Where the date of the offense charged was November 4, 1918, and the prosecutrix testified that an act of intercourse took place on such date, and no mention was made by her of any other occurrence between herself and her father, but it developed on cross and re-examination that another act of intercourse with defendant occurred in January, 1919, and this was also testified to by another State's witness. and the State thereupon elected to rely for a conviction upon the act of November 4, 1918, under a proper charge limiting same to that date, there was no error in refusing a requested charge that the jury couid not consider, for any purpose, the evidence of the other act of intercourse. Following Bradshaw v. State, 82 Texas Crim. Rep., 351.

3.-Same-Other Acts of Intercourse-Evidence.

If evidence of other acts of carnal intercourse fairly tends to shed light upon any controverted issue in the case on trial, it is not a valid objection thereto that it tends to show that the accused was guilty of another offense than the one on trial. Following Battles v. State, 63 Texas Crim. Rep., 147, and other cases.

4.-Same-Case Stated-Other Acts of Intercourse-Practice in Trial Court.

Where defendant by cross-examination of prosecutrix and by the introduction of evidence contradictory of that given by her sought to destroy the State's case as to the acts of intercourse alleged in the indictment, and denied such intercourse, there was no error in admitting as evidence that after such act of intercourse another act of intercourse was indulged in. shortly thereafter.

5. Same-Accomplice-Charge of Court-Requested Charge.

Where, upon trial of incest, exception was taken to the court's charge because same did not instruct the jury that the prosecutrix was an accomplice, but it appeared from the record that this question was submitted to the jury as one of fact, under a proper charge of the court, there was no reversible error; and there was no error in refusing requested charges on the same subject.

6. Same-Competency of State's Witness-Discretion of Court.

Where the State's witness was twelve years of age, and testified on his voir dire as to the obligation of his oath as a witness, it was within the discretion of the court to permit him to testify.

7.-Same-Newly Discovered Evidence-Rule Stated.

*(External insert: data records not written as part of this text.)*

/-! ## 5. The `d = 1` cut: Vojta for the rational points of the `λ`-line, from S alone (log-volume side discharged) — appended -/

/-- **Vojta's height inequality in degree `1` on every compactly bounded `K_V ∋ 2` of `ℙ¹ ∖ {0, 1, ∞}` FROM THE RESIDUAL
S** at the Θ-data of the rational points of the `λ`-line (with their setting data, pins, bridge hypotheses, Thm. 3.11
(ii)(b) at column `n`, and the Θ-side reading `hΘ`) — NO log-volume, fact or dictionary binder: abc-iut-S2's
`ThetaPartIIDisplay.vojtaIneq_two_degOne_of_cor312` (the computable half is a theorem at `d_mod = 1`; child (i) is a
theorem) composed with `cor312AtDatum_of_pilotKummerIndRelated`. CONDITIONAL on S; asserts nothing about any curve.
[cite: Mochizuki2012, IUTchIV Cor. 2.2–2.3 pp.41–55] [claim: Mochizuki2012, status: disputed] -/
theorem vojta_degOne_of_pilotKummerIndRelated
    (TI : ∀ {P : NFPoint} {l : ℕ}, Cor22.ThetaVolumeDatumAt P l → ThetaIndex)
    (St : ∀ {P : NFPoint} {l : ℕ} (T : Cor22.ThetaVolumeDatumAt P l), LatticeSituation (TI T))
    (Pc : ∀ {P : NFPoint} {l : ℕ} (T : Cor22.ThetaVolumeDatumAt P l), Cor312.Setting (St T).toSituation)
    (ρ : ∀ {P : NFPoint} {l : ℕ} (T : Cor22.ThetaVolumeDatumAt P l),
      (∀ v : (TI T).V, v ∈ (TI T).Vbad → Set ((St T).L.StarPacket v)) →
        ∀ (j : (TI T).Label) (vQ : (TI T).VQ), Set ((St T).L.Packet j vQ))
    (qK : ∀ {P : NFPoint} {l : ℕ} (T : Cor22.ThetaVolumeDatumAt P l),
      ∀ v : (TI T).V, v ∈ (TI T).Vbad → Set ((St T).L.StarPacket v))
    (hSet : ∀ P : NFPoint, P ∈ UP → P.degree ≤ 1 → ∀ l : ℕ, l.Prime → 5 ≤ l →
      Cor22.AdmitsCore P → Cor22.CondP2 P l → Cor22.CondP5 P l → Cor22.CondP6 P l →
      ∀ T : Cor22.ThetaVolumeDatumAt P l,
        letI := T.instFieldF; letI := T.instNumberFieldF; letI := T.instAlgebraF; letI := T.instFieldK
        letI := T.instNumberFieldK; letI := T.instAlgebraK; letI := T.instFieldFbar; letI := T.instAlgebraFbar
        letI := T.instAlgebraKFbar; letI := T.instIsElliptic
        Cor312Prov.IsSettingOf T.D (Pc T))
    (hBridge : ∀ P : NFPoint, P ∈ UP → P.degree ≤ 1 → ∀ l : ℕ, l.Prime → 5 ≤ l →
      Cor22.AdmitsCore P → Cor22.CondP2 P l → Cor22.CondP5 P l → Cor22.CondP6 P l →
      ∀ T : Cor22.ThetaVolumeDatumAt P l, BridgeHyps (Pc T))
    (hKumB : ∀ P : NFPoint, P ∈ UP → P.degree ≤ 1 → ∀ l : ℕ, l.Prime → 5 ≤ l →
      Cor22.AdmitsCore P → Cor22.CondP2 P l → Cor22.CondP5 P l → Cor22.CondP6 P l →
      ∀ T : Cor22.ThetaVolumeDatumAt P l, ((St T).col (Pc T).n).KummerB ((St T).D (Pc T).n))
    (hPin : ∀ P : NFPoint, P ∈ UP → P.degree ≤ 1 → ∀ l : ℕ, l.Prime → 5 ≤ l →
      Cor22.AdmitsCore P → Cor22.CondP2 P l → Cor22.CondP5 P l → Cor22.CondP6 P l →
      ∀ T : Cor22.ThetaVolumeDatumAt P l, PinnedRegions3 (St T) (Pc T) (ρ T) (qK T))
    (hS : ∀ P : NFPoint, P ∈ UP → P.degree ≤ 1 → ∀ l : ℕ, l.Prime → 5 ≤ l →
      Cor22.AdmitsCore P → Cor22.CondP2 P l → Cor22.CondP5 P l → Cor22.CondP6 P l →
      ∀ T : Cor22.ThetaVolumeDatumAt P l, PilotKummerIndRelated (St T) (Pc T) (ρ T) (qK T))
    (hΘ : ∀ P : NFPoint, P ∈ UP → P.degree ≤ 1 → ∀ l : ℕ, l.Prime → 5 ≤ l →
      Cor22.AdmitsCore P → Cor22.CondP2 P l → Cor22.CondP5 P l → Cor22.CondP6 P l →
      ∀ T : Cor22.ThetaVolumeDatumAt P l, (Pc T).negLogTheta ≤ ((T.negLogTheta : ℝ) : WithTop ℝ))
    {ε : ℝ} (hε : 0 < ε) (D : CBData) (hD : D.SupportContains {2}) : VojtaIneq D.toSet 1 ε :=
  ThetaPartIIDisplay.vojtaIneq_two_degOne_of_cor312
    (fun P hP hdeg l hl h5 hcore h2 hP5 h6 =>
      cor312AtDatum_of_pilotKummerIndRelated (fun T => TI T) (fun T => St T) (fun T => Pc T) (fun T => ρ T)
        (fun T => qK T) (hSet P hP hdeg l hl h5 hcore h2 hP5 h6) (hBridge P hP hdeg l hl h5 hcore h2 hP5 h6)
        (hKumB P hP hdeg l hl h5 hcore h2 hP5 h6) (hPin P hP hdeg l hl h5 hcore h2 hP5 h6)
        (hS P hP hdeg l hl h5 hcore h2 hP5 h6) (hΘ P hP hdeg l hl h5 hcore h2 hP5 h6))
    hε D hD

9 new trial will not be granted to obtain newly discovered evidence which is wholly impeaching.

8.-Same-Argument of Counsel-Practice on Appeals.

Where the remarks of the private prosecutor were not calculated to prejudice the rights of the defendant to the extent to call for the granting of a new trial, there was no reversible error.

Appeal from the District Court of Bexar. Tried below before the Honorable S. G. Tayloe.

Appeal from a conviction of incest; penalty, five years imprisonment in the penitentiary.

The opinion states the case.

C. A. Davies, and R. L. Neal, and Clifford H. Davis, for appellant. On question of accomplice testimony: Stewart v. State, 32 S. W. Rep., 766; Gillispie v. State, 93 id., 556; Bohannon v. State, 204 id., 1165.

On question of other acts of sexual intercourse: Hollingsworth v. State, 189 S. W. Rep., 488; Lawrence v. State, 219 id., 460; Wingo v. State, 229 id., 859, and cases cited in opinion.

On question of child witness: Murphy v. State, 35 S. W. Rep., 174. On question of argument of counsel: Smith v. State, 68 S. W. Rep., 995; Roach v. State, 232 S. W. Rep., 504.

R. G. Storey, Assistant Attorney General, for the State.-On question of other acts of intercourse: Bohannon v. State, 84 Texas Crim. Rep., 8, and cases cited in opinion.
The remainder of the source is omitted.